Open aboba opened 4 years ago

aboba commented 4 years ago

Chrome (and Edge) WebRTC implementations now have experimental support for the Insertable Streams API.

This API makes it possible to communicate metadata along with audio and video, keeping it in sync.

A presentation on the API can be found here.

An article on its use in AR is here

Is it possible to support this API, given that it requires passing parameters within RTCConfiguration?

djee-ms commented 4 years ago

Hi Bernard, thanks for keeping us up-to-date!

We have not been able to upgrade to the latest version of the Google code yet, but are working on it. That Insertable Streams API looks a priori extremely promising, if it does what I think it does, and if so then I am pretty sure we want to integrate it ASAP. But the upgrade to Google's latest code (on-going on the experimental/undock branch) precludes that; we are now waiting on microsoft/winrtc to provide parity on video capture with what we have currently with webrtc-uwp-sdk, which is scheduled to happen soon. Until then we cannot switch to that branch, as we have no video on UWP, so that would be a regression compared to our current master state.

aboba commented 4 years ago

@djee-ms One of the goals of the Insertable Streams Origin Trial is to gather feedback on the API from developers. @alvestrand had a question about how much meta-data might need to be inserted within the "Insertable Stream". This might affect the interaction with congestion control. Are we talking about ~10 B of meta-data or 1 KB?

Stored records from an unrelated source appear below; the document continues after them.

import Mathlib
import Summits.MatrixMultiplication.MatrixMultiplication.Theses.LevelGradedCohnUmans
import Summits.MatrixMultiplication.MatrixMultiplication.Theorems.LieRankDesigns.Negative.Basics

/-!
# Stub `stub_flag_tpp_criterion` — line `Sketch` of the crux `LevelOneGL2Designs`
(stmt-MatrixMultiplication-14080)

The flag criterion: for the central chunks `X = C₁·U` (upper unitriangular matrices times
scalars from `C₁`) and `Z = C₂·U⁻` (lower unitriangular matrices times scalars from `C₂`) of
`GL₂(𝔽_p)`, with co-Sidon ratio sets `C₁, C₂ ⊆ 𝔽_p^×`, the quadruple-form triple product
property of `(X, K, Z)` is the determinant-graded flag-code condition on the middle set `K`:
no ordered pair `k ≠ k'` in `K` has `w² = det k · det k'` and `w ∈ det k' · C₁C₁⁻¹C₂C₂⁻¹`, where
`w = k₁₁ k'₀₀ - k₁₀ k'₀₁ = det k' · (k k'⁻¹)₁₁`.  Pure `2 × 2` matrix algebra:

* `Q(X) ∩ Q(Z) = {1}` always holds here (`apart`), so TPP reduces to `Q(K) ∩ Q(X)Q(Z) = {1}`;
* `Q(X)Q(Z) = {g : g₁₁ = Γ, det g = Γ², Γ ∈ C₁C₁⁻¹C₂C₂⁻¹}` (`quot_prod_shape`, `realize`);
* for `g = k k'⁻¹`: `g₁₁ = w / det k'` and `det g = det k / det k'` (`quot_shape_iff`).
-/

set_option linter.dupNamespace false

noncomputable section

open scoped BigOperators

namespace Summit.MatrixMultiplication.MatrixMultiplication.Theorems.LevelOneGL2Designs.FlagLine

open Summit.MatrixMultiplication.MatrixMultiplication.Theses.LevelGradedCohnUmans
open Summit.MatrixMultiplication.MatrixMultiplication.Theorems.LieRankDesigns.Negative

section Flag

variable {p : ℕ} [Fact p.Prime]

djee-ms commented 4 years ago

We didn't investigate a lot, but my intuition is much closer to 1 KB than 10 B; for 10 B you can already make some fake RTP header extension, but the biggest problem is the size limit. Typical use is passing a camera matrix associated with the head pose, so at best 3-4 floats (12-16 B), and that's already too big I think for 1 RTP header extension, you need 2. And that's really the bare minimum info needed, I expect developers to make good use of more space.

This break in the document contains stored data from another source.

import Summits.BirchSwinnertonDyer.BirchSwinnertonDyer.Theorems.KimAtThreeD7uTamagawaSharpLevel
import HarnessLib

/-!
# The TAMAGAWA-DIVISIBLE bad places, XIX: the IDENTIFICATION `KS(E[3^{k+1}·3], 𝓕_u) = incl_* KS(E[3], 𝓕̄_can)`
# and `#KS(E[3^{k+1}·3], 𝓕_u) = #KS(E[3], 𝓕̄_can)` at the first level past the threshold `k + 1 = max_ℓ v₃(c_ℓ)`
# (cell `bsd-addord`, seat w2-tamdiv gen 6; route W2 `KimAtThreeKolyvagin`, items 19562 / 19679 / 19599 /
# 19560, «TamDiv∞» at Kolyvagin-system level)

HONEST FRAMING: TOOL theorems (no definition, no named fact, no `sorry`); closes nothing by itself;
nothing is booked; BSD is not proved by any of this.  Conditional on exactly the binders of part XVIII §3
(= part XV's, read one level up, plus the datum `D₁` on `E[3]`) and the maximality hypothesis
`3^{v₃(c_w)} ∣ 3^{k+1}` at every finite `w ∤ 3`.

## What

* **`isKolyvaginSystem_blochKatoRelaxed_iff_exists_map_torsionInclusion_eq`**: when `3^{k+1} ∣ c_ℓ` for one
  `ℓ ∤ 3` and `v₃(c_w) ≤ k + 1` for all `w ∤ 3` (i.e. `k + 1 = max_ℓ v₃(c_ℓ)`), a family `κ` is a Kolyvagin
  system of `(E[3^{k+1}·3], 𝓕_u, D (k+1))` IFF `κ = incl_* λ` for a Kolyvagin system `λ` of
  `(E[3], 𝓕̄_can, D₁)` — (⇒) part XVIII §3; (⇐) part XVII §5 at `j = 0`, read on `E[3]` through the
  definitional identifications `E[3] = E[3^0·3]`, `𝓕̄_can = 𝓕_can^{(0)}`.
* **`natCard_kolyvaginSystems_blochKatoRelaxed_eq`**: `λ ↦ incl_* λ` is a bijection, so
  `#KS(E[3^{k+1}·3], 𝓕_u, D (k+1)) = #KS(E[3], 𝓕̄_can, D₁)` (`= 3` under [S24] Thm. 4.4 (1)), while one level
  lower `KS(E[3^k·3], 𝓕_u, D k) = 0` (part XV).  READING: the module of `𝓕_u`-Kolyvagin systems measures
  `max_ℓ v₃(c_ℓ)` EXACTLY — no trace of the other Tamagawa primes survives at module level (Büyükboduk's
  Question 1 on `κ^{Kato} ∈ (∏ c_ℓ)·KS(T_pE)` concerns Kato's system itself and stays open in print).

References: K. Büyükboduk, JNT 129 (2009) Thm. 3.1, §4.2 Questions 1–2; B. Mazur, K. Rubin, Mem. AMS 799
(2004) App. A Remark A.5; R. Sakamoto, JTNB 36 (2024) Thm. 4.4 (1); R. Greenberg, LNM 1716 §2.
-/

noncomputable section

-- the cell's Theorems namespace `Summit.BirchSwinnertonDyer.BirchSwinnertonDyer.…` repeats the summit name by design (D-0017)
set_option linter.dupNamespace false

open scoped Classical NumberField ContRepresentation
open Function Field NumberField IsDedekindDomain Module
open WeierstrassCurve Literature.NumberTheory.EllipticCurves Literature.NumberTheory.GaloisRepresentations
  Literature.NumberTheory.GaloisRepresentations.DiscreteGaloisModule Literature.NumberTheory.GaloisCohomology
open Summit.BirchSwinnertonDyer.Rank1Residual Summit.BirchSwinnertonDyer.Rank1Residual.GaloisImage
open Summit.BirchSwinnertonDyer.Rank1Residual.GaloisImage.KSDevissage
open Summit.BirchSwinnertonDyer.Rank1Residual.GaloisImage.TorsionLevel

namespace Summit.BirchSwinnertonDyer.BirchSwinnertonDyer.Theorems.KimAtThreeD7uTamagawaSharp

section Three

variable (W : WeierstrassCurve ℚ) [W.IsElliptic]

/-! ### §4 `p = 3`: the IDENTIFICATION `KS(E[3^{k+1}·3], 𝓕_u) = incl_* KS(E[3], 𝓕̄_can)` at the first level
past the threshold -/

/-- **`KS(E[3^{k+1}·3], 𝓕_u, D (k+1)) = incl_* KS(E[3], 𝓕̄_can, D₁)` when `k + 1 = max_ℓ v₃(c_ℓ)`** (both
inclusions): under the binders of `exists_isKolyvaginSystem_map_torsionInclusion_eq` (in particular
`3^{k+1} ∣ c_ℓ` for ONE `ℓ ∤ 3`) and `3^{v₃(c_w)} ∣ 3^{k+1}` at EVERY finite `w ∤ 3` (i.e. `k + 1` IS the
maximal exponent), a family `κ` is a Kolyvagin system of `(E[3^{k+1}·3], 𝓕_u, D (k+1))` iff it is `incl_* λ`
for a Kolyvagin system `λ` of `(E[3], 𝓕̄_can = propagatedSelmerStructureOne W 3, D₁)` — (⇒) §3, (⇐) part XVII
§5 (`isKolyvaginSystem_map_torsionInclusion_blochKatoRelaxed` at `j = 0`, read on `E[3]` through the
definitional identifications `E[3] = E[3^0·3]`, `𝓕̄_can = 𝓕_can^{(0)}`).  So at the first level past the
threshold the module of `𝓕_u`-Kolyvagin systems is NOT zero but a copy of `KS(E[3], 𝓕̄_can)` (free of rank
one over `𝔽₃`, [S24] Thm. 4.4 (1)): the Kolyvagin-system form of «TamDiv∞» stops EXACTLY at `max_ℓ v₃(c_ℓ)`.
[cite: Buyukboduk2009TamagawaDefect, Thm. 3.1 and §4.2 Questions 1–2] [cite: MazurRubin2004, App. A Remark A.5 (p. 81)]
[cite: Sakamoto2024, Thm. 4.4 (1) (p. 926)] -/
theorem isKolyvaginSystem_blochKatoRelaxed_iff_exists_map_torsionInclusion_eq
    [Finite (geomTorsion W ((3 : ℕ) : ℤ))] [Finite (geomTorsion W (((3 : ℕ) : ℤ) ^ 0 * ((3 : ℕ) : ℤ)))]
    {inv : LocalInvariants ℚ 3}
    (hperf : inv.IsPerfect) (hsum : inv.SumLocalTermEqZero) (hcompl : inv.SelmerComplement)
    (hEP : ∀ v : HeightOneSpectrum (𝓞 ℚ), localEulerPoincareCharacteristic (v.adicCompletion ℚ))
    (T : Finset (HeightOneSpectrum (𝓞 ℚ)))
    (h3T : ∀ v : HeightOneSpectrum (𝓞 ℚ), ((3 : ℕ) : 𝓞 ℚ) ∈ v.asIdeal → v ∈ T)
    (hbadT : ∀ v : HeightOneSpectrum (𝓞 ℚ), ¬ W.HasGoodReductionAt v → v ∈ T) (k : ℕ)
    {ℓ : HeightOneSpectrum (𝓞 ℚ)} (h3ℓ : ((3 : ℕ) : 𝓞 ℚ) ∉ ℓ.asIdeal)
    (hk : 3 ^ (k + 1) ∣ (W.baseChange (ℓ.adicCompletion ℚ)).localTamagawaNumber (ℓ.adicCompletionIntegers ℚ))
    (htam : ∀ w : HeightOneSpectrum (𝓞 ℚ), ((3 : ℕ) : 𝓞 ℚ) ∉ w.asIdeal →
      3 ^ padicValNat 3 ((W.baseChange (w.adicCompletion ℚ)).localTamagawaNumber
        (w.adicCompletionIntegers ℚ)) ∣ 3 ^ (k + 1))
    (h0 : ∀ (j : ℕ) (P : geomTorsion W (((3 : ℕ) : ℤ) ^ j * ((3 : ℕ) : ℤ))),
      (∀ σ : absoluteGaloisGroup ℚ,
        W.torsionGaloisModule (((3 : ℕ) : ℤ) ^ j * ((3 : ℕ) : ℤ)) σ P = P) → P = 0)
    {Sset : Set (HeightOneSpectrum (𝓞 ℚ))} {τ : absoluteGaloisGroup ℚ}
    (hτ : ∀ j : ℕ, Nonempty (cokerSubOne (W.torsionGaloisModule (((3 : ℕ) : ℤ) ^ j * ((3 : ℕ) : ℤ))) τ ≃+
      ZMod (3 ^ (j + 1))))
    (hτ₁ : Nonempty (cokerSubOne (W.torsionGaloisModule ((3 : ℕ) : ℤ)) τ ≃+ ZMod 3))
    (hτμ : τ ∈ rootsOfUnityFixer ℚ (3 ^ (k + 1 + 1)))
    (D : (j : ℕ) → KolyvaginDatum (W.torsionGaloisModule (((3 : ℕ) : ℤ) ^ j * ((3 : ℕ) : ℤ))))
    (D₁ : KolyvaginDatum (W.torsionGaloisModule ((3 : ℕ) : ℤ)))
    {P : Set (HeightOneSpectrum (𝓞 ℚ))} (hP : ∀ j, (D j).primes = P) (hP₁ : D₁.primes = P)
    (hPT : ∀ q ∈ P, q ∉ T)
    (hPc : P ⊆ frobeniusClassPrimes
      (W.torsionGaloisModule (((3 : ℕ) : ℤ) ^ (k + 1) * ((3 : ℕ) : ℤ))) Sset τ (3 ^ (k + 1 + 1)))
    (hT : ∀ j, (D j).transverse = cyclotomicTransverse _) (hT₁ : D₁.transverse = cyclotomicTransverse _)
    {η : (q : HeightOneSpectrum (𝓞 ℚ)) → (ZMod (Ideal.absNorm q.asIdeal))ˣ}
    (hD : ∀ j, (D j).HasCanonicalComparison (3 ^ (j + 1)) η) (hD₁ : D₁.HasCanonicalComparison 3 η)
    (hadm : ∀ j, (D j).IsAdmissible)
    (hprime : ∀ c : galoisCohomology (W.torsionGaloisModule (((3 : ℕ) : ℤ) ^ 0 * ((3 : ℕ) : ℤ))) 1, c ≠ 0 →
      ∀ c' : galoisCohomology (DiscreteGaloisModule.tateDual
        (W.torsionGaloisModule (((3 : ℕ) : ℤ) ^ 0 * ((3 : ℕ) : ℤ))) 3) 1, c' ≠ 0 →
      {q ∈ (D 0).primes |
        galoisCohomology.localization (W.torsionGaloisModule (((3 : ℕ) : ℤ) ^ 0 * ((3 : ℕ) : ℤ)))
          (Sum.inr q) 1 c ≠ 0 ∧
        galoisCohomology.localization (DiscreteGaloisModule.tateDual
          (W.torsionGaloisModule (((3 : ℕ) : ℤ) ^ 0 * ((3 : ℕ) : ℤ))) 3) (Sum.inr q) 1 c' ≠ 0}.Infinite)
    (κ : Finset (HeightOneSpectrum (𝓞 ℚ)) →
      galoisCohomology (W.torsionGaloisModule (((3 : ℕ) : ℤ) ^ (k + 1) * ((3 : ℕ) : ℤ))) 1) :
    (D (k + 1)).IsKolyvaginSystem (blochKatoSelmerStructure 3 (tateTorsionDatum W 3 (k + 1)) (fun _ _ => ⊤)) κ ↔
      ∃ lam : Finset (HeightOneSpectrum (𝓞 ℚ)) → galoisCohomology (W.torsionGaloisModule ((3 : ℕ) : ℤ)) 1,
        D₁.IsKolyvaginSystem (propagatedSelmerStructureOne W 3) lam ∧
          ∀ d, galoisCohomology.map (W.torsionInclusion (three_dvd_pow_succ_mul k)) 1 (lam d) = κ d := by
  haveI : Fact (Nat.Prime 3) := ⟨Nat.prime_three⟩
  refine ⟨fun hκ => exists_isKolyvaginSystem_map_torsionInclusion_eq W hperf hsum hcompl hEP T h3T hbadT k h3ℓ
    hk h0 hτ hτ₁ hτμ D D₁ hP hP₁ hPT hPc hT hT₁ hD hD₁ hadm hprime hκ, ?_⟩
  rintro ⟨lam, hlam, hEq⟩
  rw [show κ = (fun d => galoisCohomology.map (W.torsionInclusion (three_dvd_pow_succ_mul k)) 1 (lam d)) from
    funext fun d => (hEq d).symm]
  -- part XVII §5 at `j = 0`, read on `E[3]` (`E[3] = E[3^0·3]`, `𝓕̄_can = 𝓕_can^{(0)}` definitionally)
  exact isKolyvaginSystem_map_torsionInclusion_blochKatoRelaxed W 3 (j := 0) (k := k + 1) (Nat.zero_le _)
    (fun w hw => by rw [Nat.sub_zero]; exact htam w hw) T h3T hbadT (Dj := D₁) (Dk := D (k + 1))
    ((hP (k + 1)).trans hP₁.symm) (fun q hq => hPT q (hP₁ ▸ hq)) hT₁ (hT (k + 1)) hD₁ (hD (k + 1)) hlam

/-- **`#KS(E[3^{k+1}·3], 𝓕_u, D (k+1)) = #KS(E[3], 𝓕̄_can, D₁)` at the first level past the threshold**
(`= 3` under [S24] Thm. 4.4 (1)): `λ ↦ incl_* λ` is a bijection between the two groups of Kolyvagin systems
(injective: no `Γ_ℚ`-fixed points, part XVII §6; surjective: §3).  One level lower every `𝓕_u`-Kolyvagin
system vanishes (part XV). [cite: Buyukboduk2009TamagawaDefect, Thm. 3.1 and §4.2 Questions 1–2]
[cite: Sakamoto2024, Thm. 4.4 (1) (p. 926)] -/
theorem natCard_kolyvaginSystems_blochKatoRelaxed_eq
    [Finite (geomTorsion W ((3 : ℕ) : ℤ))] [Finite (geomTorsion W (((3 : ℕ) : ℤ) ^ 0 * ((3 : ℕ) : ℤ)))]
    {inv : LocalInvariants ℚ 3}
    (hperf : inv.IsPerfect) (hsum : inv.SumLocalTermEqZero) (hcompl : inv.SelmerComplement)
    (hEP : ∀ v : HeightOneSpectrum (𝓞 ℚ), localEulerPoincareCharacteristic (v.adicCompletion ℚ))
    (T : Finset (HeightOneSpectrum (𝓞 ℚ)))
    (h3T : ∀ v : HeightOneSpectrum (𝓞 ℚ), ((3 : ℕ) : 𝓞 ℚ) ∈ v.asIdeal → v ∈ T)
    (hbadT : ∀ v : HeightOneSpectrum (𝓞 ℚ), ¬ W.HasGoodReductionAt v → v ∈ T) (k : ℕ)
    {ℓ : HeightOneSpectrum (𝓞 ℚ)} (h3ℓ : ((3 : ℕ) : 𝓞 ℚ) ∉ ℓ.asIdeal)
    (hk : 3 ^ (k + 1) ∣ (W.baseChange (ℓ.adicCompletion ℚ)).localTamagawaNumber (ℓ.adicCompletionIntegers ℚ))
    (htam : ∀ w : HeightOneSpectrum (𝓞 ℚ), ((3 : ℕ) : 𝓞 ℚ) ∉ w.asIdeal →
      3 ^ padicValNat 3 ((W.baseChange (w.adicCompletion ℚ)).localTamagawaNumber
        (w.adicCompletionIntegers ℚ)) ∣ 3 ^ (k + 1))
    (h0 : ∀ (j : ℕ) (P : geomTorsion W (((3 : ℕ) : ℤ) ^ j * ((3 : ℕ) : ℤ))),
      (∀ σ : absoluteGaloisGroup ℚ,
        W.torsionGaloisModule (((3 : ℕ) : ℤ) ^ j * ((3 : ℕ) : ℤ)) σ P = P) → P = 0)
    {Sset : Set (HeightOneSpectrum (𝓞 ℚ))} {τ : absoluteGaloisGroup ℚ}
    (hτ : ∀ j : ℕ, Nonempty (cokerSubOne (W.torsionGaloisModule (((3 : ℕ) : ℤ) ^ j * ((3 : ℕ) : ℤ))) τ ≃+
      ZMod (3 ^ (j + 1))))
    (hτ₁ : Nonempty (cokerSubOne (W.torsionGaloisModule ((3 : ℕ) : ℤ)) τ ≃+ ZMod 3))
    (hτμ : τ ∈ rootsOfUnityFixer ℚ (3 ^ (k + 1 + 1)))
    (D : (j : ℕ) → KolyvaginDatum (W.torsionGaloisModule (((3 : ℕ) : ℤ) ^ j * ((3 : ℕ) : ℤ))))
    (D₁ : KolyvaginDatum (W.torsionGaloisModule ((3 : ℕ) : ℤ)))
    {P : Set (HeightOneSpectrum (𝓞 ℚ))} (hP : ∀ j, (D j).primes = P) (hP₁ : D₁.primes = P)
    (hPT : ∀ q ∈ P, q ∉ T)
    (hPc : P ⊆ frobeniusClassPrimes
      (W.torsionGaloisModule (((3 : ℕ) : ℤ) ^ (k + 1) * ((3 : ℕ) : ℤ))) Sset τ (3 ^ (k + 1 + 1)))
    (hT : ∀ j, (D j).transverse = cyclotomicTransverse _) (hT₁ : D₁.transverse = cyclotomicTransverse _)
    {η : (q : HeightOneSpectrum (𝓞 ℚ)) → (ZMod (Ideal.absNorm q.asIdeal))ˣ}
    (hD : ∀ j, (D j).HasCanonicalComparison (3 ^ (j + 1)) η) (hD₁ : D₁.HasCanonicalComparison 3 η)
    (hadm : ∀ j, (D j).IsAdmissible)
    (hprime : ∀ c : galoisCohomology (W.torsionGaloisModule (((3 : ℕ) : ℤ) ^ 0 * ((3 : ℕ) : ℤ))) 1, c ≠ 0 →
      ∀ c' : galoisCohomology (DiscreteGaloisModule.tateDual
        (W.torsionGaloisModule (((3 : ℕ) : ℤ) ^ 0 * ((3 : ℕ) : ℤ))) 3) 1, c' ≠ 0 →
      {q ∈ (D 0).primes |
        galoisCohomology.localization (W.torsionGaloisModule (((3 : ℕ) : ℤ) ^ 0 * ((3 : ℕ) : ℤ)))
          (Sum.inr q) 1 c ≠ 0 ∧
        galoisCohomology.localization (DiscreteGaloisModule.tateDual
          (W.torsionGaloisModule (((3 : ℕ) : ℤ) ^ 0 * ((3 : ℕ) : ℤ))) 3) (Sum.inr q) 1 c' ≠ 0}.Infinite) :
    Nat.card ((D (k + 1)).kolyvaginSystems
        (blochKatoSelmerStructure 3 (tateTorsionDatum W 3 (k + 1)) (fun _ _ => ⊤))) =
      Nat.card (D₁.kolyvaginSystems (propagatedSelmerStructureOne W 3)) := by
  haveI : Fact (Nat.Prime 3) := ⟨Nat.prime_three⟩
  have hiff := isKolyvaginSystem_blochKatoRelaxed_iff_exists_map_torsionInclusion_eq W hperf hsum hcompl hEP T
    h3T hbadT k h3ℓ hk htam h0 hτ hτ₁ hτμ D D₁ hP hP₁ hPT hPc hT hT₁ hD hD₁ hadm hprime
  symm
  refine Nat.card_congr (Equiv.ofBijective
    (fun lam => ⟨fun d => galoisCohomology.map (W.torsionInclusion (three_dvd_pow_succ_mul k)) 1 (lam.1 d),
      (KolyvaginDatum.mem_kolyvaginSystems_iff _ _ _).mpr ((hiff _).mpr
        ⟨lam.1, (KolyvaginDatum.mem_kolyvaginSystems_iff _ _ _).mp lam.2, fun _ => rfl⟩)⟩) ⟨?_, ?_⟩)
  · -- injective: no `Γ_ℚ`-fixed point on `E[3^{k+1}·3]` (part XVII §6, through `E[3] = E[3^0·3]`)
    intro a b hab
    apply Subtype.ext
    have h := congrArg Subtype.val hab
    have hsub : (fun d => galoisCohomology.map (W.torsionInclusion (three_dvd_pow_succ_mul k)) 1
        ((a.1 - b.1) d)) = 0 := by
      funext d
      change galoisCohomology.map _ 1 (a.1 d - b.1 d) = 0
      rw [map_sub, sub_eq_zero]
      exact congrFun h d
    exact sub_eq_zero.mp (eq_zero_of_map_torsionInclusion_eq_zero W 3 (j := 0) (k := k + 1) (Nat.zero_le _)
      (h0 (k + 1)) hsub)
  · -- surjective: §3
    rintro ⟨κ, hκ⟩
    obtain ⟨lam, hlam, hEq⟩ := (hiff κ).mp ((KolyvaginDatum.mem_kolyvaginSystems_iff _ _ _).mp hκ)
    exact ⟨⟨lam, (KolyvaginDatum.mem_kolyvaginSystems_iff _ _ _).mpr hlam⟩, Subtype.ext (funext hEq)⟩

end Three

end Summit.BirchSwinnertonDyer.BirchSwinnertonDyer.Theorems.KimAtThreeD7uTamagawaSharp

end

stephenatwork commented 4 years ago

It would be interesting to know the threshold at which the interaction with congestion control needs to be considered. If there's some strong implementation reasons to keep it in the low 100s of bytes, perhaps that'd be workable for the scenarios we currently know about (a handful of transforms + some user data). But as Jerome says, if we can avoid making devs worry about this limit, that'd be great.